House Passes Consumer Protection Bill. Sets Lending Standards
The House of Representatives passed new legislation
Friday afternoon which will substantially change the way Wall Street and
consumer lenders do business.
By a vote of 223-202 lawmakers passed HR 4173, The
Wall Street Reform and Consumer Protection Act.
The tally did not include a single Republican vote.
The 1280
page bill will strip most of the Federal Reserve's
powers to write consumer-protection laws, creating instead the Consumer Financial Protection Agency
(CFPA) a new and independent agency which will have, as its only responsibility
protecting consumers from unfair and abusive financial products and services. The legislation also establishes a council of
regulators charged with identifying financial firms that are, in the parlance
of today, too big to fail. These
systemically risky firms will be subject to increased oversight, standards, and
regulation as well as a process for shutting down, without a taxpayer bailout,
those that get into trouble. Critics say
that the bill allows for breaking up even healthy institutions if regulators
feel they are too large.
The law incorporates
portions of an bill passed earlier this year by the house that outlawed many of
the practices that led to the subprime leading debacle and established a simple
standard for home loans: institutions
are responsible to ensure that borrowers can repay the loans they are sold.

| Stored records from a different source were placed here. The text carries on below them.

import Summits.QuantumFields.BalabanUV.Beta.SecondOrderUnits
import Summits.QuantumFields.BalabanUV.Beta.GAN24.StencilSlotOfShapes

/-!
# `BalabanUV.Beta.GAN24.WSlotOfShapes` — binder row G-an2-4 / (CONV-C), AFTER the K-slot and the S-slot: the wall's UNIFORM SECOND-ORDER
# binder `hW` for an2's Stage-A/B family `BalabanStepW2.WbalOf` PROVED AS A FUNCTION OF the K-slot's decay half `UnitDecayK`, «E3Shape», and
# ONE located shape «T2Shape» (the bi-stencil binder family in the adopted units) — the W-slot analogue of gan24-p1's `StencilSlotOfShapes`

NOT IN PRINT; OUR PROOF ATTEMPT (G-an2-4 formalisation swarm, idle leaf seat `b2b-balaban-gan24-formalise-leaf-07`, gen 11; module name
PROVISIONAL — the row owner gan24-p1 / the (P4) author an2 may rename or re-home it).  HONEST FRAMING (cell contract, verbatim): «discharging
`BetaPertH` makes Bałaban's UV stability UNCONDITIONAL — a real constructive-QFT result; it is NOT the continuum limit and NOT the Clay problem.»
HONEST DEPENDENCY (verbatim): «continuum YM on T⁴ ⇐ BetaPertH ∧ nine spine estimates (0/9 proved); BetaPertH ⇐ (D1) ∧ (D4) ∧ CAP+tail;
G-an2-4 gates asym, D1 and NE2/3/4.»  [folklore] bookkeeping: composition of an4's `SecondOrderUnits.unitW_WbalOf` (the normalised second-order
family is an2's SAME carrier `W2SymOfK` over the normalised kernel and tables) with an2's EXPLICIT-CONSTANT vertex-family bound
`SecondOrderResponse.vertexFamily₂_W2SymOfK` (constant `CW2 …`, rate `m/16`), gan24-p1's `StencilSlotVH.locStencil_unitS_vhPiece` and
`StencilSlotOfShapes.unitS_add/unitS_step_zero`; no estimate, no cited fact, no `def`, no `Prop` mirror.  Two EXPONENT CHECKS of an2's
provisional (P4) numerals against the K-slot units `(sfStep Lc j, smStep d Lc j) = (Lc^j, Lc^{j(d+1)})` are kernel identities here:
`wM1 j = (Lc^j)^{2(d+2)}` makes the normalised multiplier table `j`-FREE (`unitM_M1_eq`), `wM2 j = (Lc^j)^{3(d+2)}` makes the normalised
mixed table `j`-FREE on field–field-valued binders (`unitM₂_M2Of_eq`; an1's `mixFFAt` IS field–field-valued by definition) — the W-side
twins of gan24-p1's (U-S1) `StencilSlotVH.unitS_vhPiece_eq`.
NOTHING of the wall is discharged here: its binder `hW` is concluded only FROM the hypotheses «T2Shape» (the `j`-uniform `LocStencil₂`
locality of the NORMALISED bi-stencil tables `unitS₂ (sfStep Lc j) (smStep d Lc j) (T₂ j)` — for an2's Stage-B `T2Of` this is the recursive
value 4-jet `e4OfW` + `wilsonW₂` + the `vh₂S` border: NOT IN PRINT for the typed objects, OPEN, asserted nowhere), «E3Shape» (for `d = 3` a
tree theorem, `StencilSlotSThree.e3Shape_three` — not imported, the file stays generic in `d`), `UnitDecayK` (= the wall's own `hK`; for
`d = 3` a theorem of road P1 through `KSlotAssembly.convCKWall_holds`) and the `LocStencilFM` shape + field–field support of the mixed binder
table `mixFF`.  The Cauchy half `hWall`, the S-rows and the identification are untouched.  K 2/2, S 2/2 wall binders are tree theorems at `d = 3`, `Lc ≥ 2`
(`KSlotAssembly.convCKWall_holds`; `StencilSlotSAllThree.hS_hSall_three`), W 2/2 AT THE DISPLAYED PIN `cE₂ = +Lc^(2(3+1))` at every box root
(`WSlotT2Tables.hW_hWall_three_an1_pinned`, `WSlotT2TablesAn1.hW_hWall_three_an1At_pinned`) and W 0/2 for the `BetaPertH` wall literal until
(P6)/(R45) — accounting of record ref2 r89 R89-1; THIS module: reduction only, it instantiates none of them.  NOT summit progress.

v1.1 DOCFIX (2026-08-20; orphan adoption by the idle leaf seat `b2b-balaban-gan24-formalise-leaf-01` gen 35 — the author lineage
`b2b-balaban-gan24-formalise-leaf-07` is retired): referee-2 objection G-gan24ref2-4 (GAPS.md, round 49; 22 notices through round 89) — the
module docstring's v1 phrase counting the instantiated wall binders as zero (FALSE since rounds 23/45: the wall's K- and S-pairs ARE tree theorems) is replaced
above by the accounting of record; every declaration of v1 (p209355) is byte-identical, no import change.

## What is proved (generic `d`; `Lc` with `NeZero Lc`, `1 ≤ Lc` where stated)
* §1 (U-W) unit checks: `m1_unit_factor`, **`unitM_M1_eq`** (`unitM (sfStep Lc j) (smStep d Lc j) (M1 d Lc cΛ j) = fun ρ w ↦ cΛ • hessFF Lc ρ w`,
  every `j`), `vertexFamily_unitM_M1` (one `j`-free constant at any rate `δ ≥ 0`); `m2_unit_factor`, **`unitM₂_M2Of_eq`** (`unitM₂ (sfStep Lc j)
  (smStep d Lc j) (M2Of d Lc mixFF j) = mixFF` for field–field-valued `mixFF`), `locStencilFM_unitM₂_M2Of`.
* §2 the normalised FIRST field table of the Lagrangian chart: `unitS_Spure_succ_eq` (member `j+1` = normalised E‴ piece + normalised (V-H)
  piece), **`locStencil_unitS_Spure`** (`«E3Shape» C₃ δ₃ → 0 < δ₃ → ∃ Cs δs, 0 < δs ∧ ∀ j, LocStencil (unitS (sfStep Lc j) (smStep d Lc j) (Spure … j)) Cs δs`).
* §3 **`hW_of_shapes`** — THE WALL'S UNIFORM W-BINDER SHAPE for `WbalOf`:
  `UnitDecayK d Lc (sfStep Lc) (smStep d Lc) C δ → 0 < δ → «E3Shape» C₃ δ₃ → 0 < δ₃ → «T2Shape» C₂ δ₂ → 0 < δ₂ → LocStencilFM Lc mixFF CM₂ δ₄ →
  0 < δ₄ → (mixFF field–field-valued) → ∃ Cw δW, 0 < δW ∧ ∀ j, VertexFamily₂ (unitW (sfStep Lc j) (smStep d Lc j) (WbalOf d Lc cE cVH cΛ T₂ mixFF j)) Lc Cw δW`
  — LITERALLY the hypothesis `hW` of `HessKerDressedUnitsWall.d1Drift_JsBalOf_iff_of_cauchy_unit` (and, with `hδW`, the pair `hW₂`/`hδW` of
  `GAN24/StencilSlotWallThree.d1Drift_JsBalOf_iff_three_of_diffRows`) at `sf := sfStep Lc`, `sm := smStep d Lc`, `W := WbalOf d Lc cE cVH cΛ T₂ mixFF`.
So the W-slot's uniform half reads: `hW ⇐ hK ∧ E3Shape ∧ T2Shape ∧ (mixFF shape)` in the kernel; at `d = 3` the first two are tree theorems
(see the companion corollary module), and what remains located for `hW` is «T2Shape» alone.
-/

noncomputable section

Executive compensation is also subject to controls
written in the bills which give stockholders the right to vote on executive
compensation including pay and so-called golden parachutes and requires companies
to disclose incentive-based compensation plans.
The bill
will require dealers and major swap participants to clear swap transactions and
exchange them on an electronic platform.
The bill defines a major swap
participant as anyone that maintains a substantial net position in swaps,
exclusive of hedging for commercial risk, or whose positions create such
significant exposure to others that it requires monitoring.

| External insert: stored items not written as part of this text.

import Mathlib.MeasureTheory.Constructions.HaarToSphere
import Literature.MathematicalPhysics.QuantumFieldTheory.ShenZhuZhuPoincareApplications
import HarnessLib

/-!
# Shen–Zhu–Zhu 2024: Langevin dynamics of lattice Yang–Mills–Higgs — the explicit strong-coupling
# conditions and the mass-gap / uniqueness / large-`N` theorems (arXiv:2401.13299), `G = SO(N)`

H. Shen, R. Zhu, X. Zhu, *Langevin dynamics of lattice Yang–Mills–Higgs and applications*,
arXiv:2401.13299 [ShenZhuZhu2024Langevin] (the sequel of CMP 400 (2023) 805 = [ShenZhuZhuCMP2023],
whose pure Yang–Mills content the tree holds as `shen_zhu_zhu`, `szzBakryEmeryConstSU/SO`,
`SZZExponentialClustering`, `shenZhuZhu_largeN_variance`, …). R141 (D) cross-ladder literature
typing, item (4) residual (b). STATEMENTS ONLY: every theorem of the source is a closed named `Prop`
(not proved here); every object is a definition with a body; nothing here is a claim about the
Yang–Mills mass gap.

## The source (numbers of arXiv v2; inside §§3–6 the environments carry no numbers in the held text,
## so they are cited by section and printed label/condition)

Setting (§2.1): structure group `G = SO(N)`, "`N > 2`", torus `Λ_L = ℤ^d ∩ L𝕋^d` (periodic b.c.),
Yang–Mills field `Q ∈ G^{E⁺_Λ}`, Higgs field `Φ ∈ M^Λ` with `M ∈ {ℝ^N, 𝕊^{N-1}, G}` (cases (1)–(3)),
action (2.x) `𝒮_YMH(Q,Φ) = Nβ Σ_{p∈𝒫⁺_Λ} Re Tr Q_p − Nκ Σ_{e=(x,y)∈E⁺_Λ} |Q_e Φ_y − Φ_x|² − mN Σ_z |Φ_z|²`
(the mass term is a constant and dropped for `𝕊^{N-1}` and `G`; `|·|` Euclidean on `ℝ^N ⊇ 𝕊^{N-1}`,
Hilbert–Schmidt `Tr(AAᵗ)` on `G ⊆ M_N(ℝ)`; the `G`-action on `M = G` is LEFT multiplication, case (3)),
Gibbs measure `dμ_Λ = Z⁻¹ exp(𝒮_YMH) Π_e dσ_N(Q_e) Π_z dΦ_z` with `σ_N` = Haar, `dΦ_z` = Lebesgue /
uniform / Haar measure on `M`; "infinite volume limit `μ` of `μ_Λ`" = tight (weak) limit of the
periodic extensions as `Λ ↑ ℤ^d`.

* Theorem 1.2 (`M = ℝ^N`, `m, κ > 0`, `N > 2`): if `8(d-1)|β| + κ/m + 2κ²/m² < 1/4 − 1/(2N)` then
  `μ_Λ` satisfies Poincaré inequalities uniformly in `Λ`, every infinite volume limit `μ` satisfies the
  Poincaré inequality, and the infinite-volume dynamic is exponentially ergodic in `L²(μ)` (precise
  forms: §4.1 Theorem "Poincaré inequality for `μ_Λ`" and its Corollary). §5.1 Theorem (mass gap for
  `M = ℝ^N`): with `K_𝒮 = (N+2)/4 − 1 − κN/m − 2κ²N/m² − 8(d-1)N|β| > 0` (the same condition multiplied
  by `N`), for cylinder `F, H` with `Λ_F ∩ Λ_H = ∅` and every infinite volume limit `μ`,
  `|Cov_μ(F,H)| ≤ c₁ e^{−c_N d(Λ_F,Λ_H)} (⦀F⦀₂⦀H⦀₂ + ‖F‖_{L²}‖H‖_{L²})`, `c₁ = c₁(|Λ_F|,|Λ_H|,N)`,
  `c_N = c_N(K_𝒮,N,d)`, `⦀F⦀₂ = Σ_e ‖∇_eF‖_{L²(μ)} + Σ_x ‖∇_xF‖_{L²(μ)}`.
* Theorem 1.3 / §4.2 (`M = 𝕊^{N-1}` or `G`; no sign condition on `κ`, no `m`): if for some `δ > 0`
  (KS-S) `K_𝒮 := min{(N+2)/4 − 1 − 8(d-1)|β|N − 2(2δ+1)|κ|N, (N−2) − 4|κ|N d(2+1/δ)} > 0` resp.
  (KS-G) `K_𝒮 := min{(N+2)/4 − 1 − 8(d-1)|β|N − 2|κ|N(1+2δ), (N+2)/4 − 1 − 4|κ|N d(2+1/δ)} > 0`, then
  log-Sobolev and Poincaré inequalities hold for `μ_Λ` with constant `K_𝒮`, and (§4.2 Corollary) the
  invariant measure of the infinite-volume dynamics is UNIQUE, "in particular, any infinite volume
  limit of `μ_Λ` is `μ`", with exponential ergodicity in `L^∞(μ)`.
* Theorem 1.4 / §5.2 Theorem (mass gap, `M = 𝕊^{N-1}` or `G`, under (KS-S) resp. (KS-G)): for cylinder
  `F, H` with `Λ_F ∩ Λ_H = ∅`, for the unique infinite volume limit `μ`,
  `|Cov_μ(F,H)| ≤ c₁ (d(𝔤)+N−1) e^{−c_N d(Λ_F,Λ_H)} (⦀F⦀_∞⦀H⦀_∞ + ‖F‖_{L²}‖H‖_{L²})`.
* §5.3 (improved condition for `M = G` by U-gauge fixing): the gauge `g_x = Φ_x⁻¹` turns `μ_Λ` — on
  gauge-invariant observables — into the pure link measure `ν_Λ ∝ exp(Nβ Σ_p Re Tr Q_p + 2κN Σ_e Tr Q_e) Π dσ_N`
  (Lemma: `𝐄_{μ_Λ}(h) = 𝐄_{ν_Λ}(h(·, Id))` for gauge-invariant `h`); Lemma: if
  `K_{𝒮'} := (N+2)/4 − 1 − N(8(d-1)|β| + 2|κ|) > 0` then log-Sobolev/Poincaré for `ν_Λ`; Corollary:
  under `K_{𝒮'} > 0`, for GAUGE-INVARIANT cylinder `F, G` with disjoint supports and ANY infinite volume
  limit `μ`, the same exponential clustering bound.
* §6 Theorem (large `N`, `M ∈ {𝕊^{N-1}, G}`): under (KS-S), for the unique `μ` and every Wilson loop
  `W_l = Tr(Q_{e₁}⋯Q_{e_n})`, `Var_μ(W_l/N) ≤ n(n−3)/(K_𝒮 N)`; under `K_{𝒮'} > 0` (`M = G`), for every
  infinite volume limit and every Wilson loop OR Wilson line `W_l = Tr(Φ_{u}ᵗ Q_{e₁}⋯Q_{e_n} Φ_v)`,
  `Var_μ(W_l/N) ≤ n(n−3)/(K_{𝒮'} N)`; hence convergence in probability and factorisation as `N → ∞`.

## What is typed here, and how (tree vocabulary; FLAGS)

* §A The four explicit Bakry–Émery constants as real-valued definitions `szz24ConstRN`,
  `szz24ConstSphere`, `szz24ConstGroup`, `szz24ConstUGauge`, with the PROVED equivalences
  `szz24ConstRN_pos_iff` (`K_𝒮 > 0 ↔` the displayed condition of Theorem 1.2) and
  `szz24ConstUGauge_pos_iff`.
* §B The lattice YMH model for `G = SO(N) = Matrix.specialOrthogonalGroup (Fin N) ℝ` (tree instances
  via `Matrix.specialUnitaryGroup _ ℝ`), GENERIC in the Higgs target: parameters `(refM, act, sqDist,
  massFn)` — reference measure on `M`, `G`-action, squared distance of the kinetic term, mass density —
  with the three printed instantiations `rn*` (`M = ℝ^N = EuclideanSpace ℝ (Fin N)`, Lebesgue,
  `Q·v`, `‖v−w‖²`, `‖v‖²`), `sphere*` (SAME carrier `ℝ^N` with the uniform measure of the unit sphere
  pushed into `ℝ^N` as reference measure — FLAG (S): the sphere constraint is carried by the reference
  measure `(volume.toSphere).map Subtype.val`, a measure-theoretically identical rendering of
  "`Φ_z ∈ 𝕊^{N-1}`, `dΦ_z` uniform", chosen so that the `SO(N)`-action needs no norm-preservation proof
  inside a definition; mass term `0`), `grp*` (`M = G`, Haar, left multiplication, `Tr((A−B)(A−B)ᵗ)`,
  mass `0`). Torus objects: `ymhAction`, `ymhWeight`, `ymhMeasure` on
  `GaugeConfig d L G × (Site d L → M)` (Wave 0's torus `(ℤ/L)^d`; `Plaquette d L` = `𝒫⁺_Λ`, `Edge d L` =
  `E⁺_Λ`, edge `(x,i)` runs from `x` to `x+eᵢ`); `ℤ^d` objects: `YMHConfig`, `ymhTorusLift`,
  `IsYMHCylinder`, `IsYMHLimitAlong` / `ymhLimitPoints` (FLAG (L): "infinite volume (tight) limit" is
  rendered, as the tree's `infiniteVolumeLimitPoints`, by convergence of the periodic states on bounded
  continuous cylinder functions along a subsequence of tori `L_k + 1 → ∞`), `ymhGaugeTransformZd` /
  `IsYMHGaugeInvariant`, and the U-gauge link measure `uGaugeMeasure` of §5.3.
* §C Observables: `IsYMHLipschitzCylinder` (FLAG (D): SZZ's smooth cylinder functions with the
  seminorms `⦀F⦀_∞ = Σ‖∇F‖_∞` resp. `⦀F⦀₂` are rendered, exactly as in the tree's `shen_zhu_zhu`, by
  cylinder functions that are `K`-Lipschitz functions of the matrix entries of the links in `S` and of
  the Higgs coordinates in `T` — sup metric on coordinates; since `‖∇F‖ ≤ K√(#coords)` for such `F`,
  the printed bounds give the typed ones with `c₁` depending on the support size `n`, which is how `c₁`
  is quantified (`∀ n ∃ c₁`); boundedness of `F` is assumed in addition (harmless for compact targets,
  a restriction for `ℝ^N`) — so each typed clustering statement is implied by the printed one);
  `ymhSupportDist` (FLAG (M): `ℓ^∞` distance between the vertex sets `{base points of S} ∪ T`, for SZZ's
  graph distance `d(Λ_F,Λ_H)`; since the `ℓ^∞` distance is the smaller one, the typed decay
  `e^{−c·ℓ^∞}` is implied by the printed `e^{−c·d(Λ_F,Λ_H)}` with the same rate); `YMHClustersExp`
  (the common conclusion shape); Wilson loop / line variables `soWilsonLoopTrace`, `grpWilsonLine`.
* §D The named facts (one per printed statement; the two compact targets are the two conjuncts):
  `szz24_uniqueness` (§4.2 Corollary, as "at most one infinite-volume limit point"),
  `szz24_massGap_compact` (§5.2 Theorem), `szz24_massGap_rn` (§5.1 Theorem), `szz24_uGauge_expectation`
  (§5.3 Lemma, the gauge-fixing identity on the torus), `szz24_uGauge_massGap` (§5.3 Corollary),
  `szz24_largeN_variance` (§6 Theorem, Wilson loops).
  Throughout `d ≥ 2` and `N ≥ 3` ("`N > 2`").
* NOT typed: Theorem 1.1 (global well-posedness / invariance of the SDEs (3.x)), the log-Sobolev and
  Poincaré inequalities themselves and the ergodicity rates (they need the Dirichlet forms of the
  product manifolds `G^{E} × M^{Λ}`; the tree's `LatticeLangevinDynamics` / `langevinDirichletForm`
  cover links only), the convergence-in-probability and factorisation clauses of §6 (Chebyshev /
  induction consequences of the variance bounds, as for `shenZhuZhu_largeN_variance`) and the Wilson-LINE
  clause of the §6 variance bound (GAP-STATED in the docstring of `szz24_largeN_variance`: the
  printed right-hand side `n(n−3)/(K_{𝒮'}N)` is non-positive for lines with `n ≤ 3` edges), Remark (other
  groups `SU(N)`, `Sp(N)` and targets (4)–(6)), and the `ℝ^N` Poincaré constant of §4.1 (printed only
  implicitly through (4.x)).

## References

* H. Shen, R. Zhu, X. Zhu, *Langevin dynamics of lattice Yang–Mills–Higgs and applications*,
  arXiv:2401.13299v2 (2024): §1 Theorems 1.1–1.4; §2.1 (model, cases (1)–(3), gauge transformations,
  Wilson loops and lines); §4.1 (Theorem: Poincaré for `M = ℝ^N`; Corollary: `L²`-ergodicity); §4.2
  (Lemmas with conditions (KS-S), (KS-G); Corollary: uniqueness and `L^∞`-ergodicity); §5.1 (Theorem:
  mass gap, `M = ℝ^N`); §5.2 (Theorem: mass gap, `M ∈ {𝕊^{N-1}, G}`); §5.3 (Lemma: U-gauge identity;
  Lemma: `K_{𝒮'}`; Corollary: mass gap for gauge-invariant observables); §6 (Theorem: large `N`)
  [ShenZhuZhu2024Langevin].
* H. Shen, R. Zhu, X. Zhu, CMP 400 (2023) 805–851 = arXiv:2204.12737 [ShenZhuZhuCMP2023] — the pure
  Yang–Mills case (`κ = 0`): tree `shen_zhu_zhu`, `szzBakryEmeryConstSO`, `shenZhuZhu_largeN_variance`.
* E. Seiler, *Gauge Theories as a Problem of Constructive Quantum Field Theory and Statistical
  Mechanics*, LNP 159 (1982) — U-gauge and "complete breakdown of symmetry" (SZZ's [Seiler]).
-/

noncomputable section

The Securities and Exchange Commission is given
increased power and is authorized to conduct a study of the entire securities
industry to identify needed reforms to prevent future problems such as the
Madoff ponzi operation.
Lastly the
bill requires hedge funds to register with the SEC where they will be subject
to systemic risk regulation by a financial stability regulator.
Wall
Street and banks have fought hard against the House bill and can be expected to
continue the battle in the Senate. Major
financial corporations have complained that the bill, especially the consumer protection
agency, establishes merely another level of bureaucracy. Opponents of the bill won one victory in the
House, successfully defeating an amendment which would have allowed bankruptcy
judges to "cram down" the balance of a mortgage to reflect the current value of
the collateral.
In a
letter sent last week to the chairperson and ranking member of the House
Committee on Rules a group of mortgage associations expressed concern about one
requirement in the bill. The letter,
signed by the Community Mortgage Banking Project, the National Home Builders
Association, the Mortgage Bankers Association and four other groups said that "the
language establishing an across-the-board credit risk retention requirement
will raise consumer borrowing costs and limit the availability of affordable
mortgage options." The signers said that
they supported the concept of establishing accountability requirements for
lenders but wanted a "more prudent approach..."based on the level of risk with a
clear distinction for safe, sound and simple mortgages," and asking for an
exemption from the requirements for commercial and multifamily real estate
transactions "where the risks are well defined and understood."